Rather than using the windows installation, it might be advantageous to use something like medicat. That way you’ll have the full GUI and more tools to help (I think it comes preloaded with some pretty advanced tools to help with recover beyond what MS includes).

This is the correct assumption, if my memory serves me correct Windows will ask to initialize a disk to MBR/GPT and if you say yes to this it will append the disk.

I’d also do intensive memory tests (for example with Passmark Memtest), memory errors can f up a situation here severely (I’m only using ECC memory).

Fair point, I hadn’t run a memory test against this set of RAM in a hot minute. But ~9h and 4 passes later I’m fairly confident when I say that the RAM looks good.
Yes, it’s not ECC but that would feel a bit overkill for just a desktop to me (and I don’t think this mobo would even support it).

1 Like

Alright, I got myself a stick with medicat on it and have tried some of the tools that sounded like they are what I was looking for. But my suspicion that whatever tool I might want to use needs support for the AMD Raid shenanigans (which at the very least the ones that I have clicked through do not seem to have) has only increased. All of them showed the drives separately, healthy and “unformatted”…

This is unfortunate, I bet the AMD software raid is putting some kind of preamble on the disks making it so they aren’t as easily read when not being accessed through the software raid.
That being said, most all the partition recovery software will be able to detect this and recover the info.

Alright, I do have an update:
I booted off of another windows installation I had flying about and I installed the AMD RAID drivers onto it via pnputil similar to the usual setup during Windows installation onto an array.
This enabled other software to interact with the array properly and after unlocking it via the bitlocker recovery key all data was still present and seemingly intact.
I then got myself another identical drive to the two in the array and cloned all partitions onto it. This drive was actually bootable then.
There were ~500MB of unallocated space left which I assume was just deducted from the capacity of the drives in the array because thats how much data the AMD RAID drivers just rawdogged onto there (/reserved) to do their RAID things… (I could probably get that space back by moving the partitions a bit but I don’t think that’s worth the effort).
From all of this I deduce that it definitely was the AMD RAID shenanigans that broke this out of nowhere.
In the boot menu this drive still showed as AMD Raid - after switching the BIOS mode back to AHCI instead of RAID only the new drive showed up and with its usual name instead of AMD Raid. Trying to boot this way required me to input my recovery key instead of my password multiple times, ultimately failing to boot :confused:
Switching back to RAID mode seemingly reverted to the state before before the switch without breaking it any further.

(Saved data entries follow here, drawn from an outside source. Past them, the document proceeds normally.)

import Summits.QuantumFields.YangMills.Theorems.BalabanUVNodesN24Stub23VWShareK1AxV11
import Summits.QuantumFields.YangMills.Theorems.BalabanUVNodesK1AxV11Roads
import Summits.QuantumFields.YangMills.Theorems.BalabanUVNodesK1RunwiseLettersOfBoxHAtRecord
import Summits.QuantumFields.YangMills.Theses.BalabanUVNodes
import Summits.QuantumFields.YangMills.Theorems.BalabanUVNodesN11K1ZBRoadDoorRowsChi
import Summits.QuantumFields.YangMills.Theorems.BalabanUVNodesN13UV01LevelZeroAtThm1CCMWZBAxOfPrintedZ
import Literature.MathematicalPhysics.QuantumFieldTheory.Balaban1983to89.Node00.Record13LettersOfThm1CCMWZBChi
import Literature.MathematicalPhysics.QuantumFieldTheory.Balaban1983to89.Node00.Record13SepCoPRInhabitedOfSepCoPChi
import Summits.QuantumFields.YangMills.Theorems.BalabanUVNodesK0AllTorusOfStepTokensGuardedZBLamAx
import Summits.QuantumFields.YangMills.Theorems.BalabanUVNodesK0AllTorusOfStepTokensGuardedZBLamPrintAx
import Summits.QuantumFields.YangMills.Theorems.BalabanUVNodesK0V23Stub3NonVacuity
import Summits.QuantumFields.YangMills.Theorems.BalabanUVNodesK1RunRowsBoxCongrAxAtAxWitness
import Summits.QuantumFields.YangMills.Theorems.BalabanUVNodesK1RunwiseLettersOfBoxH

/-!
# NODE N24 (B2) — THE LINE-2′ ENGINE: K1ᴬ `StabilityBRunRowsAtRecordR13SepCoPHVAx` (stmt-QuantumFields-27239) BY ITS ROUTE NAME THROUGH THE THREE REGISTERED LINE-2′ STUBS' TEXTS
# (v11.1 1c0150ff21ca0f8d: `stub_nodes13PWSVW` ∕ `stub_runRows13PWSVW` ∕ `stub_cont13VW`) AT THE WITNESS OF RECORD — the Ax Gauss pin of the printed-z member on the COFINAL β-SOCKET,
# exactly the witness, the socket, the prelude and the node binders of the K1ᴬ ENGINE Ax ✓p811182 (`…N24K1R9ByNameOfCofinalBetaSocketV23GridGBChildrenSplitSlot8Thm1AEPosAtGaussPinPrintedZBYAx`)

TRACK A (YM-PLAN §2d, node N24 of 28 = binder B2, COMPOSITE), seat `pub-ymgap-dag-n24-c` (gen 24; the -a hand on LINE 2′, dag-lead g41 hands lever `stub_nodes13PWSVW`; `--supports
stmt-QuantumFields-27239 --as helper`, count-neutral).  dag-lead `K1AX-V11-LINE-TABLE` v4.x θ-OF-RECORD: «build the rung-1 witness through the pointed assembler AT THE LIVE RE-PIN» — the
engine's witness `gaussPinH (ofHistoryBlind ⟨theta13OfThm1CCMWZBAx …, ZrOfRecord₁₃Ax …⟩) χ⋆` IS on the re-pin (dag-n12-d g37 probe, `rfl`).

WHAT THIS FILE IS.  The ENGINE Ax's §1 (its statement's binders and its prelude BYTE-KEPT: `8 ≤ L`, stub 1ᴮ's radius, the socket at `min ā (1∕(109824·L²))`, the census `rfl`, the window letters,
def-Y's Ax box transport, this seat's Ax run-rows congruence, n07-w3's grid-guard provisos, dag-n11-d's χ door rows + `h11`, N13's level 0 at the printed z, the displayed a.e. rows, `em ∕ ep := max`)
with THREE declared edits: (1) `Slot8` GONE — LINE 2′'s S-bound world forces N05's leaf to be the REPAIRED SURVIVING SLOT, so `h05F` concludes `B8LeafOfRecordSubBH θ₃ λ₈`; (2) NEW binder `h12F`
(rung 1ⱽᵂ's N12 PIN: a residual W-layer with a genuine step and [IV]'s basic step at `WOfRecord₁₃Ax` on the window runs, AT THE WITNESS — dag-n12-d's currency; payable there by
`…N12BillH12ForStub1VWK1AxV11OfJunctionRows` modulo N12's junction rows); (3) the final `exact` of the Y0-χ consequent REPLACED by the LINE-2′ chain: `…N24Stub1VWShareK1AxV11AERow.N24_rung1VW_bodyAt_of_bills_at_aeRow`
(✓p813787; ceiling letter `βup := max β′ (−(−β′))`) → `…N24Stub23VWShareK1AxV11.N24_runRowsContAtSomeRecord13PWSVW_of_bodyAt_of_rows_of_cont` (✓p813862; rows (i)(ii)(iii) FROM THE BOX —
`b := 0`, `r := max β′ β′` by n07-w3's `runConstRemainder_zero_of_boxH'`, `B := 0` —, (iv) + (C) NODE O's from the socket at the cut level `min γ γ₁`) → `k1AxBodyAt_of_runRowsContAtSomeRecord13PWSVW`
(the kit's W-END road `K1AxV11Defs.endStatementBPrinted_window_of_recordSV_of_nodesW_of_runLetters`, ✓p812918) → K1ᴬ's body at `F`; §2 = K1ᴬ BY ITS ROUTE NAME (`intro F _; exact §1 …`).

WHICH CHILD BLOCKS K1ᴬ ON LINE 2′ AT THE WITNESS OF RECORD (kernel form = §2's hypotheses; = the ENGINE Ax's list PLUS `h12F`, with `h05F` in S-form): K0ᴬ ⊕ NODE O = `hβc` (the cofinal
β-socket at the Ax β) · N05 `h05F` (S-form) · N06 `h06F` (SOCKET, junk-inhabitable, V-555) · N07 `h07` · N08 `h08` · N09 `h09F` + `h09TF` · N10 `h10F` · N11 `h11N` · N12 `h12F` (NEW: the rung's
pin) · N13 `h13posF` + `hEfl` · `0 < ε`.  Discharged inside, as in the engine: the witness's provisos ∕ admissibility ∕ unity ∧ slots ∕ (R₁₃) laws (door rows), N13's level 0, rows (i)–(iii).
HONEST FRAMING.  Composition BY NAME on green homes; NO estimate of Bałaban's proved here; every family DISPLAYED (CONDITIONAL, audit `proof.conditional`); no registered stub closed (the three texts are
obtained AT THIS WITNESS under the displayed bills, not outright); K0ᴬ ∕ K1ᴬ (DECIDING) ∕ K3ᴬ OPEN (K1ᴬ v11.1 0∕6); counts UNMOVED (discharged 8∕27 · K 1∕4); one finite 𝕋⁴ programme at fixed ε,
Bałaban AS PRINTED; R4 = the conditional finite-𝕋⁴ rung `BalabanLadder.UV` only; NOT continuum ∕ ℝ⁴ ∕ OS; NOT the Yang–Mills mass gap (Clay).  No `sorry`, `def`, `instance`, `notation`.
References (bookkeeping only): [Balaban1989LargeFieldII] Thm 1 p.355, (0.1) pp.355–356, (0.15) p.360, p.391; [Balaban1988Convergent] Cor. 3 (2.50) p.264, (0.2) p.244, (3.16)–(3.25) pp.268–270;
[Balaban1987RG1] Thm 3 p.264, (1.20)–(1.22) p.264, §1 pp.263–264, (2.9) p.266; [Balaban1989LargeFieldI] (0.2)–(0.6) p.176, Prop. 1 p.194; [Balaban1985RegularSpaces] Thm 8 p.101; [Balaban1985Variational] Thm 1 p.279.
-/

noncomputable section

At this point I don’t see a way to gracefully transition this into a working installation so I shall setup Windows from scratch again after transferring as much data as sensible to some kind of external storage that does not get gobbled up by the AMD RAID making it unusable without having RAID mode enabled.

Also I contacted AMD before and I have received a response in the meantime which basically said: Tough luck, go recreate the array - which I find … impressive :’

Lesson learned: Do not touch AMD RAID, its a bad idea, it will break, just, no.
(I’ve heard bad things about this before - I just understood it as “lacking features, performance bad, not worth the effort” - but this kind of failure mode in this setup makes it kind of a non-starter.)

Motherboard partners also seem to do zero testing of amd raid on bios updates.

It breaks almost every time in a way similar to this. (On wrx80/90).

1 Like

Have been using AM4 SATA and NVMe RAID1 on various x470 and X570 motherboards since 2019, while performance-wise it’s leaving much on the table never had issues with BIOS updates actually breaking things. Strange since I otherwise attract every other bug under the Sun.

PS: Am pretty pissed that AMD doesn’t seem to roll out fixes they did for AM5 for AM4 also since the RAID functionality has nothing to do with the hardware and the AM4 software RAID experience hasn’t improved much since the video you made a few years back.